[Data for processing]
import Literature.MathematicalPhysics.QuantumFieldTheory.Balaban1983to89.Node00.N24ItemsStage13SepCoP
import Literature.MathematicalPhysics.QuantumFieldTheory.Balaban1983to89.Node00.Record13CarriersXPinnedH

/-!
# NODE N24 · (B2) AND K1⁵'s θ-KEYED CONSEQUENT AT A WORLD BOUND BY THE **S-BINDING** OVER THE FOUR-PIN VIEW OF seat dag-n05-d's **H-PINNED** STAGE-13 PARAMETER
# `(θ.pinX3H λ₈ λ₁₂ λ₁₃).view₁₃CoPB10YZW M⋆ ops ζ λW` (v1.5 `CoP ∕ SepCoP`) — THE CURRENCY IN WHICH N05's SUPPLIER DELIVERS: the `b8` leaf of that world IS the REPAIRED
# SURVIVING SLOT `B8LeafOfRecordSubBH θ₃ λ₈` (dag-n05-d `Record13CarriersXPinnedH` §2b, `Iff.rfl`; served by `Summits/…/BalabanUVNodesN05SubBHKnitUniv(T8Srv)` at
# `λ₈ := λ.cutSubB J (zdLan ∘ ι) c₁` modulo its displayed sockets), N09 ∕ N10 read Lemma 4 ∕ the [B13] leaf AT THE FRAME ∕ GROUP OF RECORD `λ₁₂ ∕ λ₁₃`, N08 THE PRINTED
# `PrintedUV3V N θ.L`, N06 ∕ N07 ∕ N12 at the chosen layers, N11 ∧ N13 θ-keyed — (B) by node00-def-T's S-bound headline `endStatementBPrinted_of_nodesP_interval_guarded` AT THE
# S-BOUND WORLD ITSELF (the ₁₂ five-pin recipe of module 25 `N24KnitStage12Carriers` §2 at Stage 13 v1.5)

TRACK A (YM-PLAN §2d, node N24 of 28 = binder B2 `hB : B16.EndStatementBPrinted D.C`), seat `pub-ymgap-dag-n24-c` (R134 fan-out seat, strategy s2; gen 5).  A NEW importing module
(imports this seat's thin v1.5 layer `N24ItemsStage13SepCoP` — whence the CoP engines, dag-n10-d's `Record13CarriersCoP ∕ SepCoP`, dag-n11-e's `B16RLeafRecord13LiveCoP` — and
dag-n05-d's `Record13CarriersXPinnedH` p526413: `XPinned₁₃H`, `Stage13Params.pinX3H := θ.rebindX (XPinned₁₃H …)`, `Provisos₁₃Core∕SepCoP.pinX3H`, `datumOfRecord₁₃CoP∕SepCoP_pinX3H`
(`rfl`), the sockets `socket05S_toStage5₁₃CoP_pinX3H_iff` ∕ `socket09_pinX3H_iff` ∕ `socket10_pinX3H_iff` (`Iff.rfl`)).  THEOREMS ONLY, def-free, sorry-free, standard axioms.

WHY THIS VIEW (dag-n05-d LANDED-9∕10 + INTENT-12, INBOX l.19259; node00-def `CarriersB8.upOfRecord₅CS`): the C-binding's `b8` over any [B8]-pinned view is the leaf AS TYPED
(`B8LeafR …`, Theorem 8 as printed — kernel-refuted on print's admitted flat members for the un-repaired pin, unsupplied for the repaired one), so a K1 closer holding N05's
ACTUAL product — the knits' SURVIVING leaf over the repaired sub-family — must present the world by the S-BINDING `upOfRecord₅CS` (= the C-binding with `b8` alone re-bound,
`upOfRecord₅CS_eq_withB8`, every other leaf `rfl`-equal).  This module's four-pin engine `N24NodesStage13FourPinPointedCoP` §1∕§6 binds by `upOfRecord₅C`; below is its S-bound
twin at the H-pin: SAME proof skeleton, `b8 := h05 : B8LeafOfRecordSubBH θ₃ λ₈` (`Iff.rfl` at the view), N01–N04 ∕ the guarded (0.20) ∕ the β-window carried from the C-BOUND TWIN
WORLD `{ w with up := upOfRecord₅C (…) }` (a ₁₃CCoP record at the same datum — `N24_isRecordOfRecord₁₃CCoP_of_up_view₁₃CoPB10YZW` at `θ.pinX3H …` + `datumOfRecord₁₃CoP_pinX3H`;
the four sentences and the two leaves read no `b8`, transport `rfl`), N10 at the twin (`Dag.B13_main` reads `b9 b10 b11 b12 b13` only), N13's 𝐑-leaf reading through `withB8`
(`rfl`) and `rOpLeaf_VOfRecord₁₃CoP_iff` at the pin (laws at `θ.pinX3H …` ARE `θ`'s: `SLaw₁₃CoP_TLaw₁₃CoP_rebindX`, `rfl`).

HONEST LOCATED POINT (for plan g69 ∕ the K1⁵ closer; not a defect of any file): on N05's SURVIVING route the REGISTERED rung-1 body `NodesAtSomeRecord13P` (a C-bound
`IsRecordOfRecord₁₃CSepCoP … w'` ∧ `∀ P, Nodes (leavesP w' P)`) is NOT reachable — at the C-bound companion `Dag.B8_main` concludes the TYPED `b8` (`Dag.B8_main ℓ := … → ℓ.b8`),
which the surviving leaf does not give (dag-n05-d: «typed ⇒ surviving, never conversely»); K1⁵'s TEXT (stmt-QuantumFields-20294: guard ∧ admissible ∧ (B) ∧ window at SOME
`(θ', h')`) IS reachable, by §2's θ-shape below, whose (B) comes from the S-bound headline at the S-bound world (no record predicate reads the binding).

WHAT THIS FILE PROVES (10 theorems).
§0 `N24_upS_pinX3H_view_b8_iff` (at dag-n05-d's H-pin the S-binding's `b8` over the four-pin view IS `B8LeafOfRecordSubBH θ₃ λ₈`; `Iff.rfl` at 400 k heartbeats — dag-n10-d's
   `Record13Carriers` §3 device), `N24_rOperation_iff_of_upS_rebindX_view` (the 𝐑-leaf reading at an S-bound four-pin view of `θ.rebindX X'`), `N24_isRecordOfRecord₁₃CCoP_twin_of_upS_rebindX_view`
   (the C-bound twin world is a ₁₃CCoP record at the same datum; Core-keyed).
§1 **`N24_nodes₁₃CoP_rebindXS_fourPin_pointed`** (Core-keyed, carrier family `X'` FREE — the S-twin of `N24_nodes₁₃CoP_rebindX_fourPin_pointed`): the thirteen nodes at a world S-bound to
   the four-pin view of `θ.rebindX X'`, **N05 ← the S-binding's SURVIVING `b8` leaf `h05S`** (displayed at the view), every other child as in the C-bound engine (N06 `B9LeafX (Y9OfRecord …)`,
   N07 `B11Leaf (Z11OfRecord ζ)`, N08 `PrintedUV3V N θ.L`, N09 Lemma 4 at `X' P` + Thm-3 member, N10 the B13 socket at `X' P`, N11 (S1ᵀ), N12 `B15Leaf (WOfRecord₁₃ θ λW P)`, N13 (R₁₃) + (UV₁₃)).
§2 **`N24_endStatementBPrinted₁₃CoP_rebindXS_fourPin_pointed`** ((B) at `(datumOfRecord₁₃CoP θ hP).C`, Core-keyed) and the ITEM-FACING **`N24_stabilityBR13SepCoP_thetaShape20_rebindXS_fourPin_pointed`**
   (K1⁵ 20294's θ-keyed consequent witnessed by `(θ, hP : θ.Provisos₁₃SepCoP)`, guard displayed).
§3 AT dag-n05-d's H-PIN `X' := XPinned₁₃H θ λ₈ λ₁₂ λ₁₃` (the three `Iff.rfl` sockets of `Record13CarriersXPinnedH` consumed): **`N24_nodes₁₃CoP_pinX3HS_fourPin_pointed`**,
   **`N24_endStatementBPrinted₁₃CoP_pinX3HS_fourPin_pointed`**, **`N24_stabilityBR13SepCoP_thetaShape20_pinX3HS_fourPin_pointed`** — **N05 ← `B8LeafOfRecordSubBH θ.toStage3Params λ₈`**, **N09 ←
   `Lemma4Printed (F12OfRecord₁₂ θ₁₂ λ₁₂ P) (λ₁₂ P).consts`**, **N10 ← `B13LeafOfRecord θ₃ (λ₁₃ P)`** — and **`…_pinX3HS_fourPin_pointed_liveRepin₁₃`** (at node00-def-K0a's live re-pin:
   N13's (R₁₃), `Admissible`, `SlotsNondegenerate₁₃` discharged by name as in `N24ItemsStage13SepCoP` §2; `hZ` displayed).
§4 (v1.1, APPEND-ONLY — plan g69's K1⁵ skeleton v3.1 `K1Skeleton13SepCoPv31`, REGISTERED on stmt-QuantumFields-20294 with the S-BOUND world class `RecordS`, INBOX l.19487):
   `N24_recordS₁₃SepCoP_of_upS_rebindX_view` (a world S-bound to the four-pin view of `θ.rebindX X'` IS in `RecordS F θ hP w` — ∃-body literal, presenting parameter the quadruply pinned
   re-bound θ), the REGISTERED RUNG BODIES at general `N` over that view — **`N24_nodesAtSomeRecordS₁₃SepCoP_of_rebindXS_fourPin_pointed`** (rung 1 `NodesAtSomeRecord13PWS`: S-class ∧ nodes ∧
   `PrintedUV3V N θ.L` ∧ the [IV] basic-step reading at `λW` under the displayed selector bound `hK`) and **`N24_betaWindowAtSomeRecordS₁₃SepCoP_of_rebindXS_fourPin_pointed_of_boxH`** (rung 2
   `BetaWindowAtSomeRecord13S`) — and both AT dag-n05-d's H-PIN (`…_of_pinX3HS_fourPin_pointed`, `…_of_pinX3HS_fourPin_pointed_of_boxH`: N05 ← `B8LeafOfRecordSubBH θ₃ λ₈`).  15 theorems in all.

WHICH CHILD BLOCKS K1⁵ ON N05's SURVIVING ROUTE (kernel = §2's hypothesis list): K0⁵'s `hP` + guard · world S-bound to the five-pin-H view (free: any letters, `w.up := upOfRecord₅CS …`)
· **N05 `B8LeafOfRecordSubBH θ.toStage3Params λ₈`** (dag-n05-d's served knit at `λ₈ := λ.cutSubB J (zdLan ∘ ι) c₁`, modulo its displayed Prop-5∕6∕7 + [4]-type sockets) · N06 ∕ N07 ∕ N12
leaves at chosen layers · N08 PRINTED · N09 Lemma 4 at `F12OfRecord₁₂ θ₁₂ λ₁₂` + Thm-3 member · N10 `B13LeafOfRecord θ₃ (λ₁₃ P)` · N11 (S1ᵀ) · N13 (R₁₃) (a theorem on the live line) +
(UV₁₃) · β-box pair ([I] (1.22); lower half UNPRINTED, node O).
HONEST FRAMING: kernel bookkeeping BY NAME; nothing of Bałaban's asserted; every slot DISPLAYED; N24 COMPOSITE — no discharge, no count moved (5∕27), no stub closed; one finite T⁴
programme at fixed ε; NOT continuum ∕ ℝ⁴ ∕ OS ∕ mass gap ∕ Clay.
-/

noncomputable section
[/Data for processing]
Activity>
Working from the material above, retype exactly the lines from the one with "N08 THE PRINTED" through the one with "at the chosen", both included, and only those lines.

The completed task>
# `λ₈ := λ.cutSubB J (zdLan ∘ ι) c₁` modulo its displayed sockets), N09 ∕ N10 read Lemma 4 ∕ the [B13] leaf AT THE FRAME ∕ GROUP OF RECORD `λ₁₂ ∕ λ₁₃`, N08 THE PRINTED
# `PrintedUV3V N θ.L`, N06 ∕ N07 ∕ N12 at the chosen layers, N11 ∧ N13 θ-keyed — (B) by node00-def-T's S-bound headline `endStatementBPrinted_of_nodesP_interval_guarded` AT THE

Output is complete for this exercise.